Le 4 février, elle écrivait ceci. «Cinq mois se sont déroulés depuis mon premier courriel vous dénonçant une aberration de notre système de santé: aucune indexation depuis 30 ans du programme de compensation gouvernementale pour les prothèses oculaires. Même pas indexé au coût de la vie. RIEN. […] Un oubli certes, mais qui doit être rectifié. En vous remerciant d’avance au nom de tous les porteurs de prothèses oculaires du Québec», environ 10 000 personnes.

Vendredi passé, elle l’a encore relancé. «Une prothèse oculaire n’est pas un luxe. Ce n’est pas seulement de l’esthétique. Une prothèse oculaire faite sur mesure est à la base de la santé physique et mentale des gens qui ont perdu un œil soit par maladie ou par accident.»



Elle n’a jamais eu un seul accusé réception.

Catherine a même eu vent qu’un projet de refonte des compensations se serait rendu au conseil des ministres en 2007, alors que Philippe Couillard était à la barre de la Santé. Les compensations prévues seraient passées de 1400$ à 1800$ au lieu de 585$, en se basant sur les prix des prothèses en 2007 évidemment.

Plus de 15 ans se sont écoulés depuis, le fossé entre le prix des prothèses et les compensations n’a évidemment cessé de se creuser.

Mais il y a de l’espoir. Au cabinet du ministre Dubé, son attaché de presse Antoine de la Durantaye assure que le cri du cœur de Catherine sera «plus tôt que tard» entendu. «Il y a quelque chose qui se prépare. Je ne peux pas donner de détails, mais notre objectif, c’est d’y aller assez rapidement.
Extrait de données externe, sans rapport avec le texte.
import Summits.BirchSwinnertonDyer.BirchSwinnertonDyer.Theorems.Rank2ObservatoryCubicFieldR8637
import Summits.BirchSwinnertonDyer.BirchSwinnertonDyer.Theorems.Rank2Observatory2DescLinGens
import HarnessLib

/-!
# BirchSwinnertonDyer — rank ≥ 2 observatory: prime elements of the cubic field of `-18 + 43 * X - 13 * X ^ 2 + X ^ 3` (generator addendum `R8637 R3a`)

HONEST FRAMING: per-curve certified theorems and census instruments; no claim on BSD in rank ≥ 2.

Per-FIELD addendum of the KERNEL-2DESC instrument (design `b2b-bsdr2-cert-3/KERNEL-2DESC.md` §9d; rank-3 port
`b2b-bsdr2-cert-2/kernel-2desc3/README.md`) for the cubic
field `K = ℚ(α)`, `α` a root of `-18 + 43 * X - 13 * X ^ 2 + X ^ 3` (`Δ = 8637`, `𝓞_K` a PID; file `Rank2ObservatoryCubicFieldR8637`):
for 1 elements `e = c₀ + c₁α + c₂α² = lin aeval_α c₀ c₁ c₂` it certifies the norm (`MonicCubic.normForm`,
`norm_lin_eq`) and primality (norm `±p`, or norm `±p^f` with the residue certificate of `lin_prime_of_pow`);
(totally real field: the signs at the three real places are certified inline per curve). These elements generate the primes
dividing `F′(θ)` for the RANK-3 census curves with this `2`-division field, `N < 5·10⁵` (data: kit job `j131165` + second
implementation `scripts/identities_r3r.py`); the per-curve files `Rank2Observatory<label>TwoDescRankThree.lean`
reference them by name (`e_<c₀>_<c₁>_<c₂>_norm|prime`, `m` = minus). Generated by
`scripts/gen_addendum_r3.py` (cert-3 `gen_addendum4.py` v4, rank-3 port). Sorry-free; axioms `propext`, `Classical.choice`, `Quot.sound`.
[cite: Marcus2018, Ch. 3, Thm. 22] [cite: Cassels1991LecturesEllipticCurves, §15]
-/

-- single-conjunct summit: `Summit.BirchSwinnertonDyer.BirchSwinnertonDyer.…` repeats the name by design
set_option linter.dupNamespace false

noncomputable section

open scoped NumberField

open Literature.NumberTheory.NumberFields Polynomial NumberField

namespace Summit.BirchSwinnertonDyer.BirchSwinnertonDyer.Rank2Observatory.TwoDescCubic.FieldR8637

/-- `N(33 - 12 * α + α ^ 2) = -3` (a prime above `3`, residue degree `1`; first met at `51822d1`). [folklore] -/
theorem e_33_m12_1_norm : Algebra.norm ℚ ((lin aeval_α 33 (-12) 1 : 𝓞 (CubicField (-13) 43 (-18))) : (CubicField (-13) 43 (-18))) = ((-3 : ℤ) : ℚ) :=
  norm_lin_eq irreducible aeval_α finrank_eq 33 (-12) 1 (by norm_num [MonicCubic.normForm])

/-- `33 - 12 * α + α ^ 2` is prime (norm `±3`). [cite: Marcus2018, Ch. 3, Thm. 22] -/
theorem e_33_m12_1_prime : Prime (lin aeval_α 33 (-12) 1 : 𝓞 (CubicField (-13) 43 (-18))) :=
  lin_prime_of_prime irreducible aeval_α finrank_eq 33 (-12) 1 (n := -3)
    (by norm_num [MonicCubic.normForm]) (by norm_num)

end Summit.BirchSwinnertonDyer.BirchSwinnertonDyer.Rank2Observatory.TwoDescCubic.FieldR8637

end
/-- `L·(k_bπi) − 1 ∈ q4L kb LI`. [cite: Moore1966, Theorem 3.1] -/
theorem mem_q4L {L : ℝ} (hL : FI.mem L LI) (kb : ℚ) :
    CB.mem (((L : ℝ) : ℂ) * ((((kb : ℝ)) : ℂ) * π * I) - 1) (q4L kb LI) := by
  unfold q4L; exact CB.mem_sub (CB.mem_mul (CB.mem_ofFI hL) (mem_aPiI kb)) mem_zero_one.2

/-- box of `J₄`, `k_b ≠ k_a`. [cite: Zhang2022LandauSiegel, §12 (12.12)–(12.14)] -/
@[irreducible] def J4Bne (ka kb : ℚ) (Va Vb LI : FI) : CB :=
  (((phaseB ka LI).mul (expQuadIntBL (CB.ofFI LI) (q4L kb LI) ((aPiI kb).neg) (kb - ka) LI)).mulFI
    (prefFI Va Vb)).neg

/-- box of `J₄`, `k_b = k_a = k`. [cite: Zhang2022LandauSiegel, §12 (12.12)–(12.14)] -/
@[irreducible] def J4Beq (k : ℚ) (Va Vb LI : FI) : CB :=
  (((phaseB k LI).mul (polyIntB (CB.ofFI LI) (q4L k LI) ((aPiI k).neg) LI)).mulFI (prefFI Va Vb)).neg

/-- **`J₄ ∈ J4Bne`** (`k_b ≠ k_a`). [cite: Moore1966, Theorem 3.1] -/
theorem mem_J4Bne (ha : FI.mem νa Va) (hb : FI.mem νb Vb) (hνa : νa ≠ 0) (hL : FI.mem (νa + νb - 1) LI)
    (hk : kb - ka ≠ 0) (hok : JOKne ka kb Va Vb LI = true) :
    CB.mem (J4w νa (ka : ℝ) νb (kb : ℝ)) (J4Bne ka kb Va Vb LI) := by
  simp only [JOKne, Bool.and_eq_true] at hok
  obtain ⟨⟨⟨⟨⟨⟨⟨hA, hB⟩, hE⟩, hU⟩, hE2⟩, -⟩, -⟩, -⟩ := hok
  have hk' : (kb : ℝ) - (ka : ℝ) ≠ 0 := by rw [freq_cast]; exact_mod_cast hk
  rw [J4w_closed_of_ne hνa hk', freq_cast, expQuadIntR_ratCast, neg_pref_mul]
  unfold J4Bne
  exact CB.mem_neg (CB.mem_mulFI (CB.mem_mul (mem_phaseB hL ka hE)
    (mem_expQuadIntBL (CB.mem_ofFI hL) (mem_q4L hL kb) (CB.mem_neg (mem_aPiI kb)) hL hU hE2))
    (mem_prefFI ha hb hA hB))

/-- **`J₄ ∈ J4Beq`** (`k_b = k_a`). [cite: Moore1966, Theorem 3.1] -/
theorem mem_J4Beq (ha : FI.mem νa Va) (hb : FI.mem νb Vb) (hνa : νa ≠ 0) (hL : FI.mem (νa + νb - 1) LI)
    (hok : JOKeq k Va Vb LI = true) :
    CB.mem (J4w νa (k : ℝ) νb (k : ℝ)) (J4Beq k Va Vb LI) := by
  simp only [JOKeq, Bool.and_eq_true] at hok
  obtain ⟨⟨⟨⟨⟨hA, hB⟩, hE⟩, -⟩, -⟩, -⟩ := hok
  rw [J4w_closed_of_eq hνa rfl, neg_pref_mul]
  unfold J4Beq
  exact CB.mem_neg (CB.mem_mulFI (CB.mem_mul (mem_phaseB hL k hE)
    (mem_polyIntB_real (CB.mem_ofFI hL) (mem_q4L hL k) (CB.mem_neg (mem_aPiI k)) hL))
    (mem_prefFI ha hb hA hB))
import Literature.Computability.Complexity.CookReducibilityTransitive
import Literature.Computability.Complexity.OracleEmpty
import HarnessLib

/-!
# `Δₖ₊₁ᵖ ⊆ Σₖ₊₁ᵖ ∩ Πₖ₊₁ᵖ` (Stockmeyer 1976, §3): the full inclusion (proof; trunk CplxCore)

`PRelHierarchy.lean` proves the two-level inclusion `P^{Σₖ} ⊆ Σₖ₊₂ ∩ Πₖ₊₂` without certificate
lists. With the toolkit of `CookReducibilityTransitive.lean` (clocked iteration, conditionals, transcript
codes) the printed one-level inclusion is now formalised:

* `Literature.Computability.Complexity.PRel_ofLanguage_subset_SigmaP_succ` — `A ∈ Σₖ₊₁ᵖ ⇒ P^A ⊆ Σₖ₊₂ᵖ`
  (i.e. `P^{Σₖ₊₁} ⊆ Σₖ₊₂`, one level up);
* `Literature.Computability.Complexity.stockmeyer_DeltaP_succ_subset` — `Δₖ₊₁ᵖ ⊆ Σₖ₊₁ᵖ ∩ Πₖ₊₁ᵖ` for every `k`
  (for `k = 0` this is `Δ₁ = P`: `PRelClass_P_subset_P`, `DeltaP_one_eq_P`, from `P^∅ = P`
  of `OracleEmpty.lean` and `P^{P^O} = P^O` of `CookReducibilityTransitive.lean`).

## The printed argument and its formalisation

Stockmeyer (1976, Thm. 3.1, with §3 "`P(B) ⊆ NP(B) ∩ co-NP(B)`"): guess the oracle answers
together with, for every positively answered query, a certificate of membership, and verify. For
`L ∈ P^A` (oracle algorithm `M`, budget `q`) and `A = {y | ∃ c, |c| ≤ p_A|y| ∧ ⟨y, c⟩ ∈ B}` with
`B ∈ Πₖ`, written `B = {w | ∀ c', |c'| ≤ p_B|w| → ⟨w, c'⟩ ∈ E}` with `E ∈ Σₖ`
(`exists_forall_rep_of_mem_PiP`):

  `x ∈ L ⇔ ∃ Y = ⟨as, body cs⟩ (|Y| ≤ p_Y|x|) ∀ z = ⟨tag, ⟨j, ⟨c, c'⟩⟩⟩ (|z| ≤ p'|⟨x, Y⟩|) : R`,

where `as` are the guessed answer bits, `cs` the list of certificates (`cs_j` read off by the
polynomial-time list access `elemFn`, a clocked iteration of the second projection), and the
matrix `R ∈ Σₖ` distinguishes four cases by the tag: (ε) `|as| < q|x|` and the last step outputs
`1`; (`0`) round `|j|` is a query; (`10`) if round `|j|` is a query `y` answered `1` then
`|cs_j| ≤ p_A|y|` and (`|c'| ≤ p_B|⟨y, cs_j⟩|` ⇒ `⟨⟨y, cs_j⟩, c'⟩ ∈ E`); (`11`) if round `|j|` is a
query `y` answered `0` and `|c| ≤ p_A|y|` then `⟨y, c⟩ ∉ B`. Then `{X | ∀ z …} ∈ ∀ᵖ·Σₖ = Πₖ₊₁`
and `L ∈ ∃ᵖ·Πₖ₊₁ = Σₖ₊₂`. Soundness is the round induction of `PRelHierarchy.lean`
(`mem_of_allLang`) with certificates; completeness chooses certificates for the `yes` rounds.

## References

* L. J. Stockmeyer, *The polynomial-time hierarchy*, Theoret. Comput. Sci. 3 (1976) 1–22, §3 and
  Thm. 3.1.
* S. Arora, B. Barak, *Computational Complexity: A Modern Approach*, CUP 2009, Def. 5.3,
  Thm. 5.12, §5.5.
-/

namespace Literature.Computability.Complexity
import Summits.BirchSwinnertonDyer.BirchSwinnertonDyer.Theorems.AlignedTransportAtTwoMainConjectureOfRankZeroBSDAtTwoFineRoadArchNetting
import Summits.BirchSwinnertonDyer.BirchSwinnertonDyer.Theorems.AlignedTransportAtTwoMainConjectureOfRankZeroBSDAtTwoFineRoadQiCrux
import HarnessLib

/-!
# Route `AlignedTransportAtTwo`, crux C2 `MainConjectureOfRankZeroBSDAtTwo` (stmt-BirchSwinnertonDyer-22298):
# road (b″) netted at infinity WITH THE FINE SIDE UPSTAIRS over `ℚ(i)` — no fine descent, no narrow class group

HONEST FRAMING (cell `bsd-f1-sign2`, WIDTH-5 attached prover seat `bsd-line-att-p3` gen 3, line `birth` of the
lead `bsd-line-att-p2`; BSD is NOT proved by any of this). THEOREMS ONLY; nothing asserted. Companion of
`…FineRoadArchNetting`. There the archimedean netting (`a + b = 2^e·s·G₊` against `e ≤ ℓ_{(2)}(ker(X^{rel} ↠ X))`)
left the fine side as the bare term `ℓ_{(2)}(X₀(E/K_∞)_Δ)`, `K_∞ = ℚ(ζ_{2^∞})`. The lead's ARCH-NETTING note
pays for the relaxed descent with a NARROW classical `μ₂ = 0` of the point field (statement (A) for the
relaxed-at-`∞` fine Selmer group over the totally real `ℚ_∞`). This file records the cheaper bookkeeping: do
not descend the fine side at all. `X₀(E/K_∞)_Δ` is a quotient of `X₀(E/K_∞)`, whose `(2)`-length as a
`Λ₀`-module vanishes under statement (A) at `2` for the `ℚ(i)`-model of `E` (`Sel₀(K_∞, E[2^∞])[2]` finite;
`K_∞` is totally imaginary, so no archimedean condition exists upstairs) — the displayed Prop A₂′
`ConjAQiSeedsAtTwo` of the skeleton's road (b′), which follows from Lim 2017 Thm. 3.5 over `ℚ(i)` (totally
imaginary fields only: `L = ℚ(e₁, i)` of `2`-power index in `ℚ(i)(E[4])`) + Iwasawa's `μ₂ = 0` for the SEXTIC
`ℚ(e₁, i)` (att-p5 g3's PFμ(i); equivalent to skeleton v6's PFμ⁺ for `F = ℚ(E[2], ζ₄) ⊇ ℚ(e₁, i)` modulo
Iwasawa 1973 along the totally imaginary quadratic extension `F/ℚ(e₁, i)`, finitely many ramified places up the
tower). CORRECTION of this header's first version (p601402): the ascent «wide `μ₂(ℚ(e₁)) = 0` ⟹ `μ₂(ℚ(e₁, i)) = 0`»
is NOT Iwasawa 1973 for free — the `2ⁿ·r₁` real places of `ℚ(e₁)_n` ramify in `ℚ(e₁, i)_n`; it holds when
`Δ_W < 0` (`r₁ = 1`: the units of `ℚ_n` realise every signature, so `Cl⁺ = Cl` up the tower — att-p5 g3, crux note
NARROW-A2.md; all certified seeds have `Δ_W < 0`) and is OPEN for `Δ_W > 0` (`r₁ = 3`), where `μ₂(ℚ(e₁, i)) = 0` is
the narrow statement (REF1 §62 (S2)). None of these inputs is typed over `ℚ(i)` in the tree; all displayed.

* §0 `lengthAt_le_of_coinvDatum_netting_coker` (the netting lemma with `ℓ(Λ₀²/col P)` DISPLAYED instead of
  finite — at the anomalous prime `2` Prop. 17.11's cokernel is only claimed `(2)`-length-free) and
  `lengthAt_pi_quotient_augIdealP` / `natCast_le_lengthAt_of_injective` (`ℓ_{(p)}((Λ₀/p)^n) = n`; an embedding
  `(Λ₀/p)^n ↪ ker q` discharges `n ≤ ℓ(ker q)` — the typed shape of Greenberg L. 4.6 at `2`); used in
  `selmerDual_mu_eq_zero_of_roadB2_netting_structural_two` (§1), the per-datum theorem in witness shape.
* §1 `selmerDual_mu_eq_zero_of_roadB2_netting_numberField_two` — per cyclotomic datum: the netted road-(b″)
  data with `Y'` = the dual fine Selmer module of a model `V` of `E` over a number field `K` (its `Δ`-action
  `cY` displayed) + statement (A) at `2` for `V/K` + `red G₊ ≠ 0` ⟹ `μ(X(E/ℚ_∞)) = 0`.
* §2 `seedMuZeroAtTwo_of_fineRoadNettingQi` / `mainConjectureOfRankZeroBSDAtTwo_of_fineRoadNettingQi` — stub T
  and C2 BY NAME from PRINT {modularity} + the DISPLAYED netted data over `ℚ(i)` (K₂ⁿᵉᵗ′: a quadratic field of
  discriminant `−4`, a `K`-model, a cyclotomic datum over `K` with its dual fine Selmer datum `YdK`, Kato's row
  `P → X' → YdK.X → 0` with `Δ`-action, injective `Δ`-equivariant Coleman map with finite cokernel, zeta images
  with `a + b = 2^e·s·G₊`, relaxed descent `fd : X'_Δ → X^{rel}` with finite cokernel, archimedean extension
  `q : X^{rel} ↠ X(W/ℚ_∞)` with `e ≤ ℓ_{(2)}(ker q)`) + (A₂′) statement (A) at `2` over `ℚ(i)` for the seeds.
  CONDITIONAL; the item stays open; the `∃`-data certify no provenance (att-p3 g2 `…CoinvDataJunk`).

References: K. Kato, Astérisque 295 (2004), Thm. 17.4 (1), Prop. 17.11, §17.13; R. Greenberg, LNM 1716 (1999),
Lemma 4.6 and pp. 98–99; J. Coates, R. Sujatha, Math. Ann. 331 (2005) §3 (statement (A), Thm. 3.4); M. F. Lim,
Asian J. Math. 21 (2017) Thm. 3.5; K. Iwasawa, *On the `μ`-invariants of `ℤ_ℓ`-extensions*, in: Number theory,
algebraic geometry and commutative algebra in honor of Y. Akizuki (Kinokuniya, Tokyo 1973) 1–11.
-/

set_option linter.dupNamespace false
set_option autoImplicit false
On aimerait que ça se fasse avant l’été.»

Il y a tout le «processus légal» sur lequel le ministre n’a pas le plein contrôle, souhaitons que ça ne meure pas dans l’œuf comme en 2007.

Le ministre Dubé reconnaît au moins le fait que ce problème a assez duré et l’importance de s’y attaquer, c’est déjà beaucoup, c’est plus que tous ses prédécesseurs des 15 dernières années. Et avec les forces en présence au Salon bleu, avec une opposition qui serait bien mal venue de chipoter sur le principe, le gouvernement aura les coudées franches.

Cette fois sera peut-être la bonne.

Parce que donner l’impression qu’on a ses deux yeux, c’est avoir un regard, c’est le bonheur d’en croiser un autre, comme de s’imaginer entendre Jean Gabin dans Le Quai des brumes nous souffler au creux de l’oreille, «t’as de beaux yeux, tu sais.»